/-- **THE CONDENSER CORE at an anomalous point of a `C¹` field, through an orthonormal chart of a plane.**
`V ∈ C¹(H, F)` (`H` a real inner-product space), `y₁ ∈ H` with `‖V y₁‖ ≥ m > 0`, `u ⊥ v` unit vectors, chart
`φ(a,b) = y₁ + a•u + b•v`; `‖DV‖ ≤ G_m` on `closedBall y₁ r★`; budgets `∫ ‖V∘φ‖² ≤ A`, `∫ ‖(DV)∘φ‖² ≤ E` over the
sup-norm square `closedBall (0 : ℝ × ℝ) r★`; room `8A/(π m²) ≤ (3/4) r★²`.  Then
`(m/(4r★))·exp(π m²/(32E)) ≤ √2·G_m  ∨  π m²/(32E) ≤ log 2`
(the `√2` and the `32` come from the sup norm of `ℝ × ℝ`: `‖D(V∘φ)‖ ≤ √2‖DV∘φ‖`).
[folklore (length–area method); cite: ConstantinIgnatovaVicol2026Putative, §3.4.1 for the setting] -/
theorem exp_le_gradient_or_small_of_chart {H : Type*} [NormedAddCommGroup H] [InnerProductSpace ℝ H]
    {F : Type*} [NormedAddCommGroup F] [NormedSpace ℝ F] [CompleteSpace F]
    {V : H → F} (hV : ContDiff ℝ 1 V) {y₁ u v : H} (hu : ‖u‖ = 1) (hv : ‖v‖ = 1) (huv : ⟪u, v⟫ = 0)
    {m rs Gm A E : ℝ} (hm : 0 < m) (hrs : 0 < rs) (h0 : m ≤ ‖V y₁‖)
    (hGm : ∀ z ∈ closedBall y₁ rs, ‖fderiv ℝ V z‖ ≤ Gm)
    (hA : ∫ p in closedBall (0 : ℝ × ℝ) rs, ‖V (y₁ + p.1 • u + p.2 • v)‖ ^ 2 ≤ A)
    (hE : ∫ p in closedBall (0 : ℝ × ℝ) rs, ‖fderiv ℝ V (y₁ + p.1 • u + p.2 • v)‖ ^ 2 ≤ E)
    (hroom : 8 * A / (Real.pi * m ^ 2) ≤ 3 / 4 * rs ^ 2) :
    m / (4 * rs) * Real.exp (Real.pi * m ^ 2 / (32 * E)) ≤ Real.sqrt 2 * Gm ∨
      Real.pi * m ^ 2 / (32 * E) ≤ Real.log 2 := by
  -- the chart and its derivative
  set φ : ℝ × ℝ → H := fun p => y₁ + p.1 • u + p.2 • v with hφ
  set L : ℝ × ℝ →L[ℝ] H :=
    (ContinuousLinearMap.fst ℝ ℝ ℝ).smulRight u + (ContinuousLinearMap.snd ℝ ℝ ℝ).smulRight v with hL
  have hφ' : ∀ p, HasFDerivAt φ L p := by
    intro p
    have h1 : HasFDerivAt (fun q : ℝ × ℝ => q.1) (ContinuousLinearMap.fst ℝ ℝ ℝ) p := hasFDerivAt_fst
    have h2 : HasFDerivAt (fun q : ℝ × ℝ => q.2) (ContinuousLinearMap.snd ℝ ℝ ℝ) p := hasFDerivAt_snd
    have h := ((h1.smul_const u).add (h2.smul_const v)).const_add y₁
    refine h.congr_of_eventuallyEq (Filter.Eventually.of_forall fun q => ?_)
    simp only [hφ, add_assoc, Pi.add_apply]
  have hφc : ContDiff ℝ 1 φ := by
    simp only [hφ]
    fun_prop
  have hLn : ‖L‖ ≤ Real.sqrt 2 := by
    refine ContinuousLinearMap.opNorm_le_bound _ (Real.sqrt_nonneg _) fun q => ?_
    simpa [hL] using norm_smul_add_smul_le hu hv huv q
  set g : ℝ × ℝ → F := fun p => V (φ p) with hg
  have hgC : ContDiff ℝ 1 g := hV.comp hφc
  have hDg : ∀ p, fderiv ℝ g p = (fderiv ℝ V (φ p)).comp L := fun p =>
    ((hV.differentiable one_ne_zero _).hasFDerivAt.comp p (hφ' p)).fderiv
  have hDg_le : ∀ p, ‖fderiv ℝ g p‖ ≤ Real.sqrt 2 * ‖fderiv ℝ V (φ p)‖ := by
    intro p
    rw [hDg p]
    refine (ContinuousLinearMap.opNorm_comp_le _ _).trans ?_
    rw [mul_comm]
    exact mul_le_mul_of_nonneg_right hLn (norm_nonneg _)
  -- hypotheses of the chart core
  have h0' : m ≤ ‖g 0‖ := by simpa [hg, hφ] using h0
  have hGm' : ∀ r ∈ Icc 0 rs, ∀ θ : ℝ, ‖fderiv ℝ g (polarCoord.symm (r, θ))‖ ≤ Real.sqrt 2 * Gm := by
    intro r hr θ
    refine (hDg_le _).trans (mul_le_mul_of_nonneg_left (hGm _ ?_) (Real.sqrt_nonneg _))
    rw [mem_closedBall, dist_eq_norm]
    have : φ (polarCoord.symm (r, θ)) - y₁ = (r * Real.cos θ) • u + (r * Real.sin θ) • v := by
      simp only [hφ, polarCoord_symm_apply]; abel
    rw [this, norm_chart_polar hu hv huv, abs_of_nonneg hr.1]
    exact hr.2
  have hA' : ∫ p in closedBall (0 : ℝ × ℝ) rs, ‖g p‖ ^ 2 ≤ A := by
    simpa [hg, hφ] using hA
  -- the energy of `g` is at most `2E`
  have hcont2 : Continuous fun p : ℝ × ℝ => 2 * ‖fderiv ℝ V (φ p)‖ ^ 2 :=
    continuous_const.mul ((((hV.continuous_fderiv one_ne_zero).comp hφc.continuous).norm).pow 2)
  have hE' : ∫ p in closedBall (0 : ℝ × ℝ) rs, ‖fderiv ℝ g p‖ ^ 2 ≤ 2 * E := by
    have h1 : ∫ p in closedBall (0 : ℝ × ℝ) rs, ‖fderiv ℝ g p‖ ^ 2 ≤
        ∫ p in closedBall (0 : ℝ × ℝ) rs, 2 * ‖fderiv ℝ V (φ p)‖ ^ 2 := by
      refine integral_mono_of_nonneg (Filter.Eventually.of_forall fun p => sq_nonneg _)
        (hcont2.continuousOn.integrableOn_compact (isCompact_closedBall 0 rs))
        (Filter.Eventually.of_forall fun p => ?_)
      have h := hDg_le p
      have h2 : ‖fderiv ℝ g p‖ ^ 2 ≤ (Real.sqrt 2 * ‖fderiv ℝ V (φ p)‖) ^ 2 :=
        pow_le_pow_left₀ (norm_nonneg _) h 2
      rw [mul_pow, Real.sq_sqrt (by norm_num : (0:ℝ) ≤ 2)] at h2
      exact h2
    have h2 : ∫ p in closedBall (0 : ℝ × ℝ) rs, 2 * ‖fderiv ℝ V (φ p)‖ ^ 2 =
        2 * ∫ p in closedBall (0 : ℝ × ℝ) rs, ‖fderiv ℝ V (φ p)‖ ^ 2 :=
      integral_const_mul _ _
    have hE2 : ∫ p in closedBall (0 : ℝ × ℝ) rs, ‖fderiv ℝ V (φ p)‖ ^ 2 ≤ E := by
      simpa [hφ] using hE
    linarith
  -- apply the chart core with `G_m ↦ √2 G_m`, `E ↦ 2E`
  have hcore := exp_le_gradient_or_small hgC hm hrs h0' hGm' hA' hE' hroom
  have e32 : Real.pi * m ^ 2 / (16 * (2 * E)) = Real.pi * m ^ 2 / (32 * E) := by ring
  rw [e32] at hcore
  exact hcore
import Summits.SmoothPoincare4.SmoothPoincare4.Theorems.SullivanDualWitnessChargeHelperProperHoloUSC
import Summits.SmoothPoincare4.SmoothPoincare4.Theorems.SullivanDualWitnessChargeHelperProperHoloNLC
import Summits.SmoothPoincare4.SmoothPoincare4.Theorems.SullivanDualWitnessChargeHelperProperHoloGoodIsOpen
import Summits.SmoothPoincare4.SmoothPoincare4.Theorems.SullivanDualWitnessChargeHelperProperHoloBadIsOpen

/-!
# Degree-one proper holomorphic maps are biholomorphic (assembly of the four parts)

Crux `WitnessCharge` (stmt-SmoothPoincare4-7824, route `SullivanDual`), line `Sketch`, registered
helper `helper_properHolo_degreeOne` (lead, cycle 2).

In Gromov's pencil argument (card `Cruxes/WitnessCharge/Lines/Sketch.md`, (P3)(a)) the flat
coordinate `Z = z ∘ u` of a pencil member, restricted to `U_R = {ξ ∈ u⁻¹(B_ε') | R < |Z ξ|}`, is a
relatively proper holomorphic map onto the exterior `A_R = {R < |z|}` of a disc with a simple
single-point fibre far out; this file turns that into a biholomorphism, using only one-variable
complex analysis (no `J`-curve theory): the set `G ⊆ A` of values with exactly one, simple,
preimage is open (`helper_properHolo_goodIsOpen`, from the inverse function theorem and the upper
semicontinuity of fibres `helper_properHolo_upperSemicontinuous`), its complement in `A` is open
(`helper_properHolo_badIsOpen`, from the local normal form of holomorphic functions and the fact
that a relatively proper holomorphic map is nowhere locally constant,
`helper_properHolo_notLocallyConstant`), and `G ≠ ∅`; so `G = A` when `A` is preconnected.

Reference for the classical statement: W. Rudin, *Real and complex analysis*, 3rd ed., Thm 10.32
(local mapping degree) and §14 (proper holomorphic maps); O. Forster, *Lectures on Riemann
surfaces*, §4 (proper holomorphic maps have a well-defined degree).
-/

noncomputable section

set_option linter.dupNamespace false

open Set Filter Topology Metric

namespace Summit.SmoothPoincare4.SmoothPoincare4.Theorems.WitnessCharge.PencilIncompleteness

/-- **A relatively proper holomorphic map with one simple single-point fibre is a
biholomorphism onto its (preconnected) codomain.** Let `U, A ⊆ ℂ` be open, `A` preconnected,
`Z` holomorphic on `U` with `Z(U) ⊆ A`, relatively proper over `A` (`U ∩ Z ⁻¹' K` compact for
every compact `K ⊆ A`), and suppose some `a₀ ∈ A` has exactly one preimage `ξ₀ ∈ U`, at which
`Z' ≠ 0`. Then `Z` maps `U` bijectively onto `A` and `Z' ≠ 0` on `U` (so the inverse is
holomorphic by `helper_holoInverse`). -/
theorem helper_properHolo_degreeOne :
    ∀ (Z : ℂ → ℂ) (U A : Set ℂ), IsOpen U → IsOpen A → IsPreconnected A →
      DifferentiableOn ℂ Z U → MapsTo Z U A →
      (∀ K ⊆ A, IsCompact K → IsCompact (U ∩ Z ⁻¹' K)) →
      (∃ a₀ ∈ A, ∃ ξ₀ ∈ U, Z ξ₀ = a₀ ∧ deriv Z ξ₀ ≠ 0 ∧ ∀ ξ ∈ U, Z ξ = a₀ → ξ = ξ₀) →
      BijOn Z U A ∧ ∀ ξ ∈ U, deriv Z ξ ≠ 0 := by
  intro Z U A hU hA hAc hZ hZA hprop hgood
  -- the set of values with exactly one, simple, preimage
  set G : Set ℂ := {a ∈ A | ∃ ξ₀ ∈ U, Z ξ₀ = a ∧ deriv Z ξ₀ ≠ 0 ∧ ∀ ξ ∈ U, Z ξ = a → ξ = ξ₀}
    with hG
  have hUSC := helper_properHolo_upperSemicontinuous Z U A hA hZ.continuousOn hZA hprop
  have hNLC := helper_properHolo_notLocallyConstant Z U A hU hZ hZA hprop
  have hGopen : IsOpen G := helper_properHolo_goodIsOpen Z U A hU hA hZ hZA hUSC
  have hBopen : IsOpen (A \ G) := helper_properHolo_badIsOpen Z U A hU hA hZ hZA hUSC hNLC
  -- `G` is all of `A`, by preconnectedness
  have hGA : A ⊆ G := by
    obtain ⟨a₀, ha₀A, ξ₀, hξ₀U, hZξ₀, hd, huniq⟩ := hgood
    have ha₀G : a₀ ∈ G := ⟨ha₀A, ξ₀, hξ₀U, hZξ₀, hd, huniq⟩
    by_contra hnot
    obtain ⟨a₁, ha₁A, ha₁G⟩ := not_subset.1 hnot
    have hcover : A ⊆ G ∪ (A \ G) := fun a ha => by
      by_cases h : a ∈ G
      · exact Or.inl h
      · exact Or.inr ⟨ha, h⟩
    obtain ⟨a, _, haG, _, haG'⟩ :=
      hAc G (A \ G) hGopen hBopen hcover ⟨a₀, ha₀A, ha₀G⟩ ⟨a₁, ha₁A, ha₁A, ha₁G⟩
    exact haG' haG
  refine ⟨⟨hZA, ?_, ?_⟩, ?_⟩
  · -- injective
    intro ξ hξ ξ' hξ' heq
    obtain ⟨_, ξ₀, _, _, _, huniq⟩ := hGA (hZA hξ')
    rw [huniq ξ hξ heq, huniq ξ' hξ' rfl]
  · -- surjective
    intro a ha
    obtain ⟨_, ξ₀, hξ₀U, hZξ₀, _, _⟩ := hGA ha
    exact ⟨ξ₀, hξ₀U, hZξ₀⟩
  · -- no critical points
    intro ξ hξ
    obtain ⟨_, ξ₀, _, _, hd, huniq⟩ := hGA (hZA hξ)
    rw [huniq ξ hξ rfl]
    exact hd

end Summit.SmoothPoincare4.SmoothPoincare4.Theorems.WitnessCharge.PencilIncompleteness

== == ==

WORK INSTRUCTION –
Write out, from the lines above, only those from the line with "pow_le_pow_left₀ (norm_nonneg _) h 2" to the line with "-- apply the", exactly as given, including the first and the last.

RESULT FOR THIS EXERCISE –
        pow_le_pow_left₀ (norm_nonneg _) h 2
      rw [mul_pow, Real.sq_sqrt (by norm_num : (0:ℝ) ≤ 2)] at h2
      exact h2
    have h2 : ∫ p in closedBall (0 : ℝ × ℝ) rs, 2 * ‖fderiv ℝ V (φ p)‖ ^ 2 =
        2 * ∫ p in closedBall (0 : ℝ × ℝ) rs, ‖fderiv ℝ V (φ p)‖ ^ 2 :=
      integral_const_mul _ _
    have hE2 : ∫ p in closedBall (0 : ℝ × ℝ) rs, ‖fderiv ℝ V (φ p)‖ ^ 2 ≤ E := by
      simpa [hφ] using hE
    linarith
  -- apply the chart core with `G_m ↦ √2 G_m`, `E ↦ 2E`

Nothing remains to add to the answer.